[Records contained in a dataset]
───
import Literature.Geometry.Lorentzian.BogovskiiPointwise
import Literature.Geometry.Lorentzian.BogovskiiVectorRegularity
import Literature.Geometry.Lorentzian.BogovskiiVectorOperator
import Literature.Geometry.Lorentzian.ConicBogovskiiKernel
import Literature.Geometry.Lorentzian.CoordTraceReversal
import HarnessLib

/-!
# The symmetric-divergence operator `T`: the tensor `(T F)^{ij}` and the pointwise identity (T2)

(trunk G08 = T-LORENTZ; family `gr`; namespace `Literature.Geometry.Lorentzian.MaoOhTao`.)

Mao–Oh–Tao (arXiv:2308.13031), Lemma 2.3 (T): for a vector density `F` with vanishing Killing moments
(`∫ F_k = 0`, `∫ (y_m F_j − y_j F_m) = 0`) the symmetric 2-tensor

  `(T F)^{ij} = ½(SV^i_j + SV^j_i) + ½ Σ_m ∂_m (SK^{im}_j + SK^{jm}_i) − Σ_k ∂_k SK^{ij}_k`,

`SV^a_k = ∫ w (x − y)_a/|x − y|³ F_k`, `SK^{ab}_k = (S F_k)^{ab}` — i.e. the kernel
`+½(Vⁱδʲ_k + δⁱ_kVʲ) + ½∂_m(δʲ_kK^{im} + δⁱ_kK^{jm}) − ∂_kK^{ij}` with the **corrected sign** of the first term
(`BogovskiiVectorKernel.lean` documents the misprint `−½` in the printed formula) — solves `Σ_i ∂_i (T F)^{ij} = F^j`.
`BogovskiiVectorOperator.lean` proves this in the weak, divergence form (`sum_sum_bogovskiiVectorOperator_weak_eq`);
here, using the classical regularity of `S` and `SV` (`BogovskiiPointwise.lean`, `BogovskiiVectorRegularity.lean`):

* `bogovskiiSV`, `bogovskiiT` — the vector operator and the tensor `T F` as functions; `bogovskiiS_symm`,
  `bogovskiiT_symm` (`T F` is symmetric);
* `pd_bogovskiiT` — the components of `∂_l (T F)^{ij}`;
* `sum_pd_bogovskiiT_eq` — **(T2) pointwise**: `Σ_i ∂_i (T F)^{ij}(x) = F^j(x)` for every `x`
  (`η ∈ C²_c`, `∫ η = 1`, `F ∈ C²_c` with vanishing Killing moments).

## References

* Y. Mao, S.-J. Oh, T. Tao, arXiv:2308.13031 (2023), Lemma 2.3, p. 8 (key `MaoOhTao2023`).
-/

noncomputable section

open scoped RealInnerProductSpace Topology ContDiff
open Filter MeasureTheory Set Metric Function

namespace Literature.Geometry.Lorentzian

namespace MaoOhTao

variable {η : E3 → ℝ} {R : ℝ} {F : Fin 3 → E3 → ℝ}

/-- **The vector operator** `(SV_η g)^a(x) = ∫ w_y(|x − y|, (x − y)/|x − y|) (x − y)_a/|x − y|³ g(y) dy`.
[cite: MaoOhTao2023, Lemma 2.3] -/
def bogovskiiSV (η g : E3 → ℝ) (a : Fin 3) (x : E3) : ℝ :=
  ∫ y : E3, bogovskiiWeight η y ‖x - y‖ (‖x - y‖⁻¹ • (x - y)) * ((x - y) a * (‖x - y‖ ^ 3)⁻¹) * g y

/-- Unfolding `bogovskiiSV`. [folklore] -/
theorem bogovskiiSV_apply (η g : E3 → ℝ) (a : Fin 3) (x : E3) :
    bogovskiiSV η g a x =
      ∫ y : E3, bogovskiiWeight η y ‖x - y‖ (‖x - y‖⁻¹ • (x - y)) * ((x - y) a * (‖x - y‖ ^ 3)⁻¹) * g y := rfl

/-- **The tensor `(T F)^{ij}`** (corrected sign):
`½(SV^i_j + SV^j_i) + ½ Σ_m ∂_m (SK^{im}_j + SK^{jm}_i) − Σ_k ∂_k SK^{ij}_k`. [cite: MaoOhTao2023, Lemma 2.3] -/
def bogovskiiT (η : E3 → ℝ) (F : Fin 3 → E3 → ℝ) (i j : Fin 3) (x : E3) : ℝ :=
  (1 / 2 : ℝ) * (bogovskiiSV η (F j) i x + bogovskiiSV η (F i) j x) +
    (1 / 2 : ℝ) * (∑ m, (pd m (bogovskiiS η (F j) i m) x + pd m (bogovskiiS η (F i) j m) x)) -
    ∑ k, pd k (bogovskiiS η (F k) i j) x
───
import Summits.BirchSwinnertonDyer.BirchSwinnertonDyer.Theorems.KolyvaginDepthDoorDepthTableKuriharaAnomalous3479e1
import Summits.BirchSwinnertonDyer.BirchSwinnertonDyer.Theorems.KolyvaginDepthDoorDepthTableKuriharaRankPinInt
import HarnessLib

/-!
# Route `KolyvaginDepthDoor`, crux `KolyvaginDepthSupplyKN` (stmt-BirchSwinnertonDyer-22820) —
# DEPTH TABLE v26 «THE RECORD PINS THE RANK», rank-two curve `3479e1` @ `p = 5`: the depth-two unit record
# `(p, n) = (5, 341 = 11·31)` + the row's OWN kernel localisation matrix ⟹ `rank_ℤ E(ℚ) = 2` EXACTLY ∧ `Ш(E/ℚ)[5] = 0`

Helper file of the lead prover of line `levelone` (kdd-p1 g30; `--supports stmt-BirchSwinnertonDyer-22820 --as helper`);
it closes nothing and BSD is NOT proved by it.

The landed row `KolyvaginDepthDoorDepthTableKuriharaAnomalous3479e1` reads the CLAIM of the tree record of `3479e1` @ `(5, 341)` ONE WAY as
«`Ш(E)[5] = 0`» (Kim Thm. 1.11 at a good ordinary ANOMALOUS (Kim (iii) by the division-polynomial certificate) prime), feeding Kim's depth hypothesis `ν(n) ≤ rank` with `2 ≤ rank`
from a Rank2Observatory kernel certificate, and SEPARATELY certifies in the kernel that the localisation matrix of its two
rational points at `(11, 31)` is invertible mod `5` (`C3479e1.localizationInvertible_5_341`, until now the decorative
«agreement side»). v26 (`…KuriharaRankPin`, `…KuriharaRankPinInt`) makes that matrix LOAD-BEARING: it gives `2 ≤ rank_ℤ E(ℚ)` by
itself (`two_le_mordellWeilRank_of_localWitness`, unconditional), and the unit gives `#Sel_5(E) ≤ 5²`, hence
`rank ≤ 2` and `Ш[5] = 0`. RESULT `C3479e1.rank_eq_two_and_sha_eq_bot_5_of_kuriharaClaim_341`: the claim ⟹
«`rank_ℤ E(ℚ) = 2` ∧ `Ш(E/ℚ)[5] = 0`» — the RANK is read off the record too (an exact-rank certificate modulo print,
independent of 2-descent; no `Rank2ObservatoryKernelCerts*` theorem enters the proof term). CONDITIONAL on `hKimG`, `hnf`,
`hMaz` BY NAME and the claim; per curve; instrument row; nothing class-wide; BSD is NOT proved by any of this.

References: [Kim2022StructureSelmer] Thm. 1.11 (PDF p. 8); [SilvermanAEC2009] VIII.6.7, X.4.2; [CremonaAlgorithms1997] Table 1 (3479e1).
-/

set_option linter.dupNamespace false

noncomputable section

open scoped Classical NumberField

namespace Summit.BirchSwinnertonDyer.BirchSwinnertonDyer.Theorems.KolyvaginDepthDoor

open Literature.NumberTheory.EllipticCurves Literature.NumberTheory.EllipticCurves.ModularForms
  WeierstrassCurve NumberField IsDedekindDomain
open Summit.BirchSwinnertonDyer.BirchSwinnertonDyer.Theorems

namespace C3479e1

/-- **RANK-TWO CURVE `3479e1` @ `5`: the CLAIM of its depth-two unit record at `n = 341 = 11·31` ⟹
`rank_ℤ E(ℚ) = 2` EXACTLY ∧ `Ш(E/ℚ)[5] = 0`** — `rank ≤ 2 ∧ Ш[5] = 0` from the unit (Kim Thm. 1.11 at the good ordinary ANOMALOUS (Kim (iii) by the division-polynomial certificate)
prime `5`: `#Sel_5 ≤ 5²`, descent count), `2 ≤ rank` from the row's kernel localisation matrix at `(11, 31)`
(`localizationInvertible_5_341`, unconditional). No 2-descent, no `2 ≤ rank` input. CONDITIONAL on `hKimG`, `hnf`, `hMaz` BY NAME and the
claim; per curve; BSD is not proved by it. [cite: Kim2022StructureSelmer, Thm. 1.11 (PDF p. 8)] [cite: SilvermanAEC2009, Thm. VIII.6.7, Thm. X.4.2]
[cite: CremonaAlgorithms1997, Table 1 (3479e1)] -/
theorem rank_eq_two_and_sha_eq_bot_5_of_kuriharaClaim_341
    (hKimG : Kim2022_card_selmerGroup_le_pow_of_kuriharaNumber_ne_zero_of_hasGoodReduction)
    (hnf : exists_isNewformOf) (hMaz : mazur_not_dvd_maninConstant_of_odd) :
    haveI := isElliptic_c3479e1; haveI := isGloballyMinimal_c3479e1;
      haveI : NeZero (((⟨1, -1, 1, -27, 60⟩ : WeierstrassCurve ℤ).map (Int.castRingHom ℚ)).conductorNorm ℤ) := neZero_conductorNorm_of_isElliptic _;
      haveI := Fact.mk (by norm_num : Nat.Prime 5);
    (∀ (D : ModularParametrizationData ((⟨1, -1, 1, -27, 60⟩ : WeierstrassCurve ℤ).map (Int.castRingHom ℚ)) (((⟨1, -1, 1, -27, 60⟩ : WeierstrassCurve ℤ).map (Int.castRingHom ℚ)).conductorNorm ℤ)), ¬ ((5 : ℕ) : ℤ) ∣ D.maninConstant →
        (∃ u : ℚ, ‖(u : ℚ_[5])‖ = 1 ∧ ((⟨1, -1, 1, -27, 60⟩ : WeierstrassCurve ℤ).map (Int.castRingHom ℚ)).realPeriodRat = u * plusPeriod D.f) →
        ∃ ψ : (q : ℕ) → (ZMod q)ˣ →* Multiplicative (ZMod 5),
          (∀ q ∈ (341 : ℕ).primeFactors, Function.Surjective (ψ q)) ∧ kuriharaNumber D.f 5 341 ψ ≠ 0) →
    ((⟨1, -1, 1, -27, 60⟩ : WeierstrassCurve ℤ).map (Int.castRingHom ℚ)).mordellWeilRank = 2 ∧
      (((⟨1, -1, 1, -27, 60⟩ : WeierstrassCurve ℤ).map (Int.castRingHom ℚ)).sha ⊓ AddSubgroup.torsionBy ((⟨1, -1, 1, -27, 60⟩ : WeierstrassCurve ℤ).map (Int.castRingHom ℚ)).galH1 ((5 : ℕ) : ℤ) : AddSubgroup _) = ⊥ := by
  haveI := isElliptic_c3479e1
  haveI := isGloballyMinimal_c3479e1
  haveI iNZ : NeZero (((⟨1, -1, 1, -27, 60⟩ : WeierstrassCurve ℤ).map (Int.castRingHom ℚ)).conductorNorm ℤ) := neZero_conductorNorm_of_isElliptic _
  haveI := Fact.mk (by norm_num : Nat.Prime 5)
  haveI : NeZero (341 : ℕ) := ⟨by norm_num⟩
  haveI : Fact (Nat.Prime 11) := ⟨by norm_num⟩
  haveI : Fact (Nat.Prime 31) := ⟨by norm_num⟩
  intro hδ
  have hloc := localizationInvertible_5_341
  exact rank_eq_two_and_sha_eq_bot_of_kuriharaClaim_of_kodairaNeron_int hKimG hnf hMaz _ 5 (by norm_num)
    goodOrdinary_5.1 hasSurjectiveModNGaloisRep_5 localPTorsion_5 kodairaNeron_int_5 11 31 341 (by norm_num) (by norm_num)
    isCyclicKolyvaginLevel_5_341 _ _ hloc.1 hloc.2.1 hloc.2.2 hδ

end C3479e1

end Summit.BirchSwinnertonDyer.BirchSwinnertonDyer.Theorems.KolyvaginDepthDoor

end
───
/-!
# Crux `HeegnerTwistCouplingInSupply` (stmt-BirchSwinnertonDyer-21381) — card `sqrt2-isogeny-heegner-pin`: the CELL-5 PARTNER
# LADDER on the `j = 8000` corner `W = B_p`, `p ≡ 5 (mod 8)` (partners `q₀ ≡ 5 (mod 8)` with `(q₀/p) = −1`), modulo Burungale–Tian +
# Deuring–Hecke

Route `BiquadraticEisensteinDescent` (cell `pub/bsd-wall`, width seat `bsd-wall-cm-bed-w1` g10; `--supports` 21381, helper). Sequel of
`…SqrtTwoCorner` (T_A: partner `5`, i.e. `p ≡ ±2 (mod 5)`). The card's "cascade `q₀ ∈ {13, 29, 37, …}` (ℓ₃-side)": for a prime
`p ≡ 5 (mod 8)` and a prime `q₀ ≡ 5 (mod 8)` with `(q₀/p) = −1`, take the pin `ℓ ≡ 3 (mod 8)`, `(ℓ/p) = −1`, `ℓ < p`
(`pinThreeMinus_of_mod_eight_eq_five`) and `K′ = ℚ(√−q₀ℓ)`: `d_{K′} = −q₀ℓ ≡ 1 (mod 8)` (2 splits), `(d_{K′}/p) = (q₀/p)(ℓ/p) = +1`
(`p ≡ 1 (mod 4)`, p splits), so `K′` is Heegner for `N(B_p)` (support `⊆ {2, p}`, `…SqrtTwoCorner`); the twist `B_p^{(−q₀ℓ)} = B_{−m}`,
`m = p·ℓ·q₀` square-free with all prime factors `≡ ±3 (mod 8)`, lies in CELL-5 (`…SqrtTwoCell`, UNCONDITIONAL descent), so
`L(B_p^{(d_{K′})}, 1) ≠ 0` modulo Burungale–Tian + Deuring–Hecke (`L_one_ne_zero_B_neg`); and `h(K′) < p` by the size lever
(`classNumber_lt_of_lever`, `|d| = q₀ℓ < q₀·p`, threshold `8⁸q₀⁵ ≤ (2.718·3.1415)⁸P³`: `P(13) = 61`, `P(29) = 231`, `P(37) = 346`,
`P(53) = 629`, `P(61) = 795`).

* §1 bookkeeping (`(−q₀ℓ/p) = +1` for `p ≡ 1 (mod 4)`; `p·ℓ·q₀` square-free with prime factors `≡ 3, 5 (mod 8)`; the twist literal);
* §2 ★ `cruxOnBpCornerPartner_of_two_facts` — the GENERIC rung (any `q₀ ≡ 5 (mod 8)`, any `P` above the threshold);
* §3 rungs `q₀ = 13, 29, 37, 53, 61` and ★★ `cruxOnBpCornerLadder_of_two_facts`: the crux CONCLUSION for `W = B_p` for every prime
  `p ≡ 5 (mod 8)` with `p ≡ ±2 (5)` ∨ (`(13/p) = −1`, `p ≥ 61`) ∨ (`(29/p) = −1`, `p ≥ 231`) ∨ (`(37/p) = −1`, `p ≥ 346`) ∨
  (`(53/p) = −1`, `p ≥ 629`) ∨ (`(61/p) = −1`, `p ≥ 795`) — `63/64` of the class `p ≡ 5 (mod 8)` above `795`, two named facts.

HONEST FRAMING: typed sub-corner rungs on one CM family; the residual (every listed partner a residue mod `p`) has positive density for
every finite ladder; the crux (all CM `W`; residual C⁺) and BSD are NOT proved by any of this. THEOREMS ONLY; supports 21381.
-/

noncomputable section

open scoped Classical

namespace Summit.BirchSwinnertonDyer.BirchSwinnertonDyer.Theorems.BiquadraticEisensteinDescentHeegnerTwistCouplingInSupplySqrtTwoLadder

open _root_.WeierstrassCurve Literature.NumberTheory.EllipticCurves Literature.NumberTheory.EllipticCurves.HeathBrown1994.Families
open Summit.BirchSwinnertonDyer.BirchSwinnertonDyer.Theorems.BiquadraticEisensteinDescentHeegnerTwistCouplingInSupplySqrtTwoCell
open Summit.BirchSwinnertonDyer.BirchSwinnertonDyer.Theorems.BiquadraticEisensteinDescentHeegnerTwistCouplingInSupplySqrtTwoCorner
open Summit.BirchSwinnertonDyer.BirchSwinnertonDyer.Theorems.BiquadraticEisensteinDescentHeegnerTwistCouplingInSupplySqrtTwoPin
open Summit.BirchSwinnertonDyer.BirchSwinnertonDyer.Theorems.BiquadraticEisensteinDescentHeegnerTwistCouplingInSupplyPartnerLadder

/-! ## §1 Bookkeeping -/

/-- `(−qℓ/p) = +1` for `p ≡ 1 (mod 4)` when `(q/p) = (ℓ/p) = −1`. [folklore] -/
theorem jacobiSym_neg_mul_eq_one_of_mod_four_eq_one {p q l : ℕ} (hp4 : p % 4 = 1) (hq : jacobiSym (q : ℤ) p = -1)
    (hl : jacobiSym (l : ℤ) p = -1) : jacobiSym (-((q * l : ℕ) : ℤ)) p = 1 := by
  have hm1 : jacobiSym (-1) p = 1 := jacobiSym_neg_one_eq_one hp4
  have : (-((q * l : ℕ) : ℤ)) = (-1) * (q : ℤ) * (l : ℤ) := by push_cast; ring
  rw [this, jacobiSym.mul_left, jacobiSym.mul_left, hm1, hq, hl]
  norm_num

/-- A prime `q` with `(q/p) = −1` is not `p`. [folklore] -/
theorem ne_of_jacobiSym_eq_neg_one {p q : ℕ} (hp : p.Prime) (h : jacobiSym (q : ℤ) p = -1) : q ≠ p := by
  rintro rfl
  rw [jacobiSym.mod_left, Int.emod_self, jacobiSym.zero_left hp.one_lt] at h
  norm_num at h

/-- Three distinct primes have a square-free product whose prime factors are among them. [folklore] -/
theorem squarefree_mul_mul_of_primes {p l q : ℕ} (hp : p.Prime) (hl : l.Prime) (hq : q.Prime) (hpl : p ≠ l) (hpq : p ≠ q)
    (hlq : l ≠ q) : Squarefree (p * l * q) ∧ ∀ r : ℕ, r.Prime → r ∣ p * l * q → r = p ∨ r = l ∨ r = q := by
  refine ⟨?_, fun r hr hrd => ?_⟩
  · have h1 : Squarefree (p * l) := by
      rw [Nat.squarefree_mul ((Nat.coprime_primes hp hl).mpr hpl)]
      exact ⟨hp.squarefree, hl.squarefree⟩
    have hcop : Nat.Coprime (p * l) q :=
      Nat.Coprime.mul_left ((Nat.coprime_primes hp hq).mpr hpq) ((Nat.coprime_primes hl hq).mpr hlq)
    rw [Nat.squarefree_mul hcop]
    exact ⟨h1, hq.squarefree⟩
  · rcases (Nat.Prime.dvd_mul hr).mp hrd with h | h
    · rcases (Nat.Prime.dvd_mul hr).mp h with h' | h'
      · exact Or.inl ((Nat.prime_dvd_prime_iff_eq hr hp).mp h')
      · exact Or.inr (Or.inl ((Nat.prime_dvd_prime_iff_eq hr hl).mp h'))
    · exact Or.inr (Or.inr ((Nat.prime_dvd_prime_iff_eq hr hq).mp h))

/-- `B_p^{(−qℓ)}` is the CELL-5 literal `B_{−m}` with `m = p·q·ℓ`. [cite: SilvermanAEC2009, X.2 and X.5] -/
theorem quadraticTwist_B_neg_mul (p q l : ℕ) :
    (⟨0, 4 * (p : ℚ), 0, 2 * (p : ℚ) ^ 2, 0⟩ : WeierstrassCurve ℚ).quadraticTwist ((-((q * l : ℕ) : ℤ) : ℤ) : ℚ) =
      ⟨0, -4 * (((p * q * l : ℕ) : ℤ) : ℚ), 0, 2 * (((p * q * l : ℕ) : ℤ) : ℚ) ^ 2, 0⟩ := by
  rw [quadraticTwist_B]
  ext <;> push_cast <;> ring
───
> _Work required_: Print again the lines of the entries above that fall between the line holding "documents the misprint" and the line holding "proves this in", inclusive, exactly as they stand.

> _Exercise answer_:
(`BogovskiiVectorKernel.lean` documents the misprint `−½` in the printed formula) — solves `Σ_i ∂_i (T F)^{ij} = F^j`.
`BogovskiiVectorOperator.lean` proves this in the weak, divergence form (`sum_sum_bogovskiiVectorOperator_weak_eq`);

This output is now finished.